-- Records supplied follows --

import Summits.QuantumAdvantage.QuantumAdvantage.Theorems.CubicForrelationNearExactIsExactTwelveLevelSixRigidPack208

/-!
# Crux `CubicForrelation.NearExactIsExact` (stmt-QuantumAdvantage-14043) — n = 12, level ≥ 6 AT `Φ = 933/1024`: packaging the RIGID off-flat
  configurations at off-flat energy `≤ 216` (`≥ 48` points of cost `≥ 4`, at most `24` to spare — up to TWO exceptional points)

Certificate seat `b2b-cforr-cert` (gen 18).  HONEST FRAMING: elementary bookkeeping (standard axioms) for the level-`≥ 6` branch of "is `933/1024`
attained at `n = 12`?"; NOT summit progress.

`tw18_rigid_pack216`: if `48` or more points `U` off `Z`, each with `e² = 4` or `e² ≥ 16`, lie in three given cosets, every other point off `Z`
has `e = 0` or `e² ≥ 16`, every point off `Z` outside the three cosets with `8 ∤ e` comes with `8` points off `Z` outside the cosets of cost
`≥ 16` each (round 2 of the off-flat analysis), and the off-flat energy is `≤ 216`, then the set `Ω = {y ∉ Z : 8 ∤ e(y)}` lies in the three
cosets, `#Ω ≤ 54`, `e² = 4` on `Ω` except at most TWO points, and the energy is `≥ 192`.  (`tw18_rigid_pack208` is the case `≤ 208`, one
exceptional point; at `216` the excess `24 = 12 + 12` admits two points of `U` with `e = ±4`.)
-/

set_option linter.dupNamespace false -- D-0017: single-problem summit ⇒ `QuantumAdvantage.QuantumAdvantage` by design

noncomputable section

namespace Summit.QuantumAdvantage.QuantumAdvantage.Theorems.CubicForrelation.NearExactIsExact

open Finset

/-- **Rigid packaging at off-flat energy `≤ 216`.**  See the module docstring. [this work] -/
theorem tw18_rigid_pack216 {α : Type*} [DecidableEq α] [Fintype α] (e : α → ℤ) (Z U C₁ C₂ C₃ : Finset α)
    (hUZ : ∀ x ∈ U, x ∉ Z) (hU4 : ∀ x ∈ U, e x ^ 2 = 4 ∨ 16 ≤ e x ^ 2) (hU48 : 48 ≤ #U) (hUC : ∀ x ∈ U, x ∈ C₁ ∨ x ∈ C₂ ∨ x ∈ C₃)
    (hout : ∀ x, x ∉ Z → x ∉ U → e x = 0 ∨ 16 ≤ e x ^ 2)
    (hfar : ∀ x, x ∉ Z → ¬ (x ∈ C₁ ∨ x ∈ C₂ ∨ x ∈ C₃) → ¬ (8 : ℤ) ∣ e x →
      ∃ T : Finset α, 8 ≤ #T ∧ (∀ y ∈ T, y ∉ Z ∧ ¬ (y ∈ C₁ ∨ y ∈ C₂ ∨ y ∈ C₃)) ∧ ∀ y ∈ T, 16 ≤ e y ^ 2)
    (hoff_le : ∑ x ∈ univ.filter (fun x => x ∉ Z), e x ^ 2 ≤ 216) :
    (∀ ω ∈ univ.filter (fun ω => ω ∉ Z ∧ ¬ (8 : ℤ) ∣ e ω), ω ∈ C₁ ∨ ω ∈ C₂ ∨ ω ∈ C₃) ∧
    #(univ.filter (fun ω => ω ∉ Z ∧ ¬ (8 : ℤ) ∣ e ω)) ≤ 54 ∧
    (∃ ω₄ ω₄' : α, ∀ ω ∈ univ.filter (fun ω => ω ∉ Z ∧ ¬ (8 : ℤ) ∣ e ω), e ω ^ 2 = 4 ∨ ω = ω₄ ∨ ω = ω₄') ∧
    192 ≤ ∑ x ∈ univ.filter (fun x => x ∉ Z), e x ^ 2 := by
  classical
  have hUsub : U ⊆ univ.filter (fun x => x ∉ Z) := fun x hx => mem_filter.2 ⟨mem_univ _, hUZ x hx⟩
  have hU4' : ∀ x ∈ U, 4 ≤ e x ^ 2 := fun x hx => by rcases hU4 x hx with h | h <;> linarith
  have hUsum_ge : 4 * (#U : ℤ) ≤ ∑ x ∈ U, e x ^ 2 := by
    have h := sum_le_sum hU4'
    rw [sum_const, nsmul_eq_mul] at h
    linarith
  have hsplit := sum_filter_add_sum_filter_not (univ.filter fun x => x ∉ Z) (fun x => x ∈ U) (fun x => e x ^ 2)
  have e1 : (univ.filter fun x : α => x ∉ Z).filter (fun x => x ∈ U) = U := by
    ext y; simp only [mem_filter, mem_univ, true_and]; exact ⟨fun h => h.2, fun h => ⟨hUZ y h, h⟩⟩
  rw [e1] at hsplit
  set Rest := (univ.filter fun x : α => x ∉ Z).filter (fun x => x ∉ U) with hRest
  have hrest_nn : 0 ≤ ∑ x ∈ Rest, e x ^ 2 := sum_nonneg fun y _ => sq_nonneg (e y)
  have hU48' : (48 : ℤ) ≤ #U := by exact_mod_cast hU48
  have hrest24 : ∑ x ∈ Rest, e x ^ 2 ≤ 24 := by linarith
  -- far points have `8 ∣ e`
  have hfar8 : ∀ x, x ∉ Z → ¬ (x ∈ C₁ ∨ x ∈ C₂ ∨ x ∈ C₃) → (8 : ℤ) ∣ e x := by
    intro x hxZ hxC
    by_contra h8
    obtain ⟨T, hT8, hTfar, hT16⟩ := hfar x hxZ hxC h8
    have hTsub : T ⊆ Rest := fun y hy =>
      mem_filter.2 ⟨mem_filter.2 ⟨mem_univ _, (hTfar y hy).1⟩, fun hyU => (hTfar y hy).2 (hUC y hyU)⟩
    have h1 : ∑ y ∈ T, (16 : ℤ) ≤ ∑ y ∈ T, e y ^ 2 := sum_le_sum hT16
    rw [sum_const, nsmul_eq_mul] at h1
    have h2 := sum_le_sum_of_subset_of_nonneg hTsub (f := fun y => e y ^ 2) fun y _ _ => sq_nonneg _
    have hT8' : (8 : ℤ) ≤ #T := by exact_mod_cast hT8
    linarith
  have hΩC : ∀ ω ∈ univ.filter (fun ω => ω ∉ Z ∧ ¬ (8 : ℤ) ∣ e ω), ω ∈ C₁ ∨ ω ∈ C₂ ∨ ω ∈ C₃ := by
    intro ω hω
    obtain ⟨hωZ, hω8⟩ := (mem_filter.1 hω).2
    by_contra hC
    exact hω8 (hfar8 ω hωZ hC)
  -- counting: `#U + #R ≤ 54` where `R` = the other points off `Z` with `e ≠ 0`
  set R := Rest.filter (fun x => e x ≠ 0) with hR
  have hR16 : ∀ x ∈ R, 16 ≤ e x ^ 2 := by
    intro x hx
    have hx1 := (mem_filter.1 hx).1
    rcases hout x (mem_filter.1 (mem_filter.1 hx1).1).2 (mem_filter.1 hx1).2 with h0 | h16
    · exact absurd h0 (mem_filter.1 hx).2
    · exact h16
  have hRsum : 16 * (#R : ℤ) ≤ ∑ x ∈ Rest, e x ^ 2 := by
    have h1 : ∑ x ∈ R, (16 : ℤ) ≤ ∑ x ∈ R, e x ^ 2 := sum_le_sum hR16
    rw [sum_const, nsmul_eq_mul] at h1
    have h2 := sum_le_sum_of_subset_of_nonneg (filter_subset _ Rest : R ⊆ Rest) (f := fun y => e y ^ 2) fun y _ _ => sq_nonneg _
    linarith
  have hUR : #U + #R ≤ 54 := by
    have h' : 4 * (#U : ℤ) + 16 * #R ≤ 216 := by linarith
    have h'' : 4 * #U + 16 * #R ≤ 216 := by exact_mod_cast h'
    omega
  have hΩsub : univ.filter (fun ω => ω ∉ Z ∧ ¬ (8 : ℤ) ∣ e ω) ⊆ U ∪ R := by
    intro ω hω
    obtain ⟨hωZ, hω8⟩ := (mem_filter.1 hω).2
    by_cases hωU : ω ∈ U
    · exact mem_union.2 (Or.inl hωU)
    · refine mem_union.2 (Or.inr (mem_filter.2 ⟨mem_filter.2 ⟨mem_filter.2 ⟨mem_univ _, hωZ⟩, hωU⟩, fun h0 => hω8 ?_⟩))
      rw [h0]; exact dvd_zero _
  have hΩcard : #(univ.filter (fun ω => ω ∉ Z ∧ ¬ (8 : ℤ) ∣ e ω)) ≤ 54 :=
    ((card_le_card hΩsub).trans (card_union_le _ _)).trans hUR
  -- at most two exceptional points: the excess over the baseline `4·1_U` is `≤ 24`, and an exceptional point has excess `≥ 12`
  set ex : α → ℤ := fun x => e x ^ 2 - (if x ∈ U then 4 else 0) with hex
  have hexsum : ∑ x ∈ univ.filter (fun x => x ∉ Z), ex x ≤ 24 := by
    have h1 : ∑ x ∈ univ.filter (fun x => x ∉ Z), ex x =
        ∑ x ∈ univ.filter (fun x => x ∉ Z), e x ^ 2 - ∑ x ∈ univ.filter (fun x => x ∉ Z), (if x ∈ U then (4 : ℤ) else 0) := by
      rw [← sum_sub_distrib]
    have h2 : ∑ x ∈ univ.filter (fun x => x ∉ Z), (if x ∈ U then (4 : ℤ) else 0) = 4 * #U := by
      rw [← sum_filter, e1, sum_const, nsmul_eq_mul, mul_comm]
    rw [h1, h2]
    linarith
  have hexnn : ∀ x ∈ univ.filter (fun x => x ∉ Z), 0 ≤ ex x := by
    intro x _
    simp only [ex]
    by_cases hxU : x ∈ U
    · rw [if_pos hxU]; linarith [hU4' x hxU]
    · rw [if_neg hxU]; linarith [sq_nonneg (e x)]
  have hexbig : ∀ x, x ∉ Z → e x ≠ 0 → e x ^ 2 ≠ 4 → 12 ≤ ex x := by
    intro x hxZ hne h4
    simp only [ex]
    by_cases hxU : x ∈ U
    · rw [if_pos hxU]
      rcases hU4 x hxU with h | h
      · exact absurd h h4
      · linarith
    · rw [if_neg hxU]
      rcases hout x hxZ hxU with h | h
      · exact absurd h hne
      · linarith
  have huniq3 : ∀ x₁ x₂ x₃, x₁ ∉ Z → e x₁ ≠ 0 → e x₁ ^ 2 ≠ 4 → x₂ ∉ Z → e x₂ ≠ 0 → e x₂ ^ 2 ≠ 4 →
      x₃ ∉ Z → e x₃ ≠ 0 → e x₃ ^ 2 ≠ 4 → x₁ ≠ x₂ → x₁ ≠ x₃ → x₂ ≠ x₃ → False := by
    intro x₁ x₂ x₃ h1Z h1e h14 h2Z h2e h24 h3Z h3e h34 h12 h13 h23
    have hsub : ({x₁, x₂, x₃} : Finset α) ⊆ univ.filter (fun x => x ∉ Z) := by
      intro y hy
      rcases mem_insert.1 hy with rfl | hy
      · exact mem_filter.2 ⟨mem_univ _, h1Z⟩
      rcases mem_insert.1 hy with rfl | hy
      · exact mem_filter.2 ⟨mem_univ _, h2Z⟩
      · rw [mem_singleton.1 hy]; exact mem_filter.2 ⟨mem_univ _, h3Z⟩
    have h := sum_le_sum_of_subset_of_nonneg hsub (f := ex) fun y hy _ => hexnn y hy
    rw [sum_insert (by simp [h12, h13]), sum_pair h23] at h
    linarith [hexbig x₁ h1Z h1e h14, hexbig x₂ h2Z h2e h24, hexbig x₃ h3Z h3e h34]
  have hne0 : ∀ ω ∈ univ.filter (fun ω => ω ∉ Z ∧ ¬ (8 : ℤ) ∣ e ω), e ω ≠ 0 := by
    intro ω hω h0
    exact (mem_filter.1 hω).2.2 (by rw [h0]; exact dvd_zero _)
  obtain ⟨u₀, -⟩ := card_pos.1 (show 0 < #U by omega)
  refine ⟨hΩC, hΩcard, ?_, ?_⟩
  · by_cases hX : ∃ ω ∈ univ.filter (fun ω => ω ∉ Z ∧ ¬ (8 : ℤ) ∣ e ω), e ω ^ 2 ≠ 4
    · obtain ⟨ω₄, hω₄, hω₄4⟩ := hX
      by_cases hX' : ∃ ω ∈ univ.filter (fun ω => ω ∉ Z ∧ ¬ (8 : ℤ) ∣ e ω), e ω ^ 2 ≠ 4 ∧ ω ≠ ω₄
      · obtain ⟨ω₄', hω₄', hω₄'4, hne'⟩ := hX'
        refine ⟨ω₄, ω₄', fun ω hω => ?_⟩
        by_cases h4 : e ω ^ 2 = 4
        · exact Or.inl h4
        by_cases h1 : ω = ω₄
        · exact Or.inr (Or.inl h1)
        by_cases h2 : ω = ω₄'
        · exact Or.inr (Or.inr h2)
        exact (huniq3 ω ω₄ ω₄' (mem_filter.1 hω).2.1 (hne0 ω hω) h4 (mem_filter.1 hω₄).2.1 (hne0 ω₄ hω₄) hω₄4
          (mem_filter.1 hω₄').2.1 (hne0 ω₄' hω₄') hω₄'4 h1 h2 hne'.symm).elim
      · push Not at hX'
        refine ⟨ω₄, ω₄, fun ω hω => ?_⟩
        by_cases h4 : e ω ^ 2 = 4
        · exact Or.inl h4
        · exact Or.inr (Or.inl (hX' ω hω h4))
    · push Not at hX
      exact ⟨u₀, u₀, fun ω hω => Or.inl (hX ω hω)⟩
  · have hUle' : ∑ x ∈ U, e x ^ 2 ≤ ∑ x ∈ univ.filter (fun x => x ∉ Z), e x ^ 2 :=
      sum_le_sum_of_subset_of_nonneg hUsub fun x _ _ => sq_nonneg _
    linarith

end Summit.QuantumAdvantage.QuantumAdvantage.Theorems.CubicForrelation.NearExactIsExact

end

-- Records supplied concluded --

__Exercise objective__. For each line in the data above that contains the string "Rest", extract the line.

__Written answer__.
  set Rest := (univ.filter fun x : α => x ∉ Z).filter (fun x => x ∉ U) with hRest
  have hrest_nn : 0 ≤ ∑ x ∈ Rest, e x ^ 2 := sum_nonneg fun y _ => sq_nonneg (e y)
  have hrest24 : ∑ x ∈ Rest, e x ^ 2 ≤ 24 := by linarith
    have hTsub : T ⊆ Rest := fun y hy =>
  set R := Rest.filter (fun x => e x ≠ 0) with hR
  have hRsum : 16 * (#R : ℤ) ≤ ∑ x ∈ Rest, e x ^ 2 := by
    have h2 := sum_le_sum_of_subset_of_nonneg (filter_subset _ Rest : R ⊆ Rest) (f := fun y => e y ^ 2) fun y _ _ => sq_nonneg _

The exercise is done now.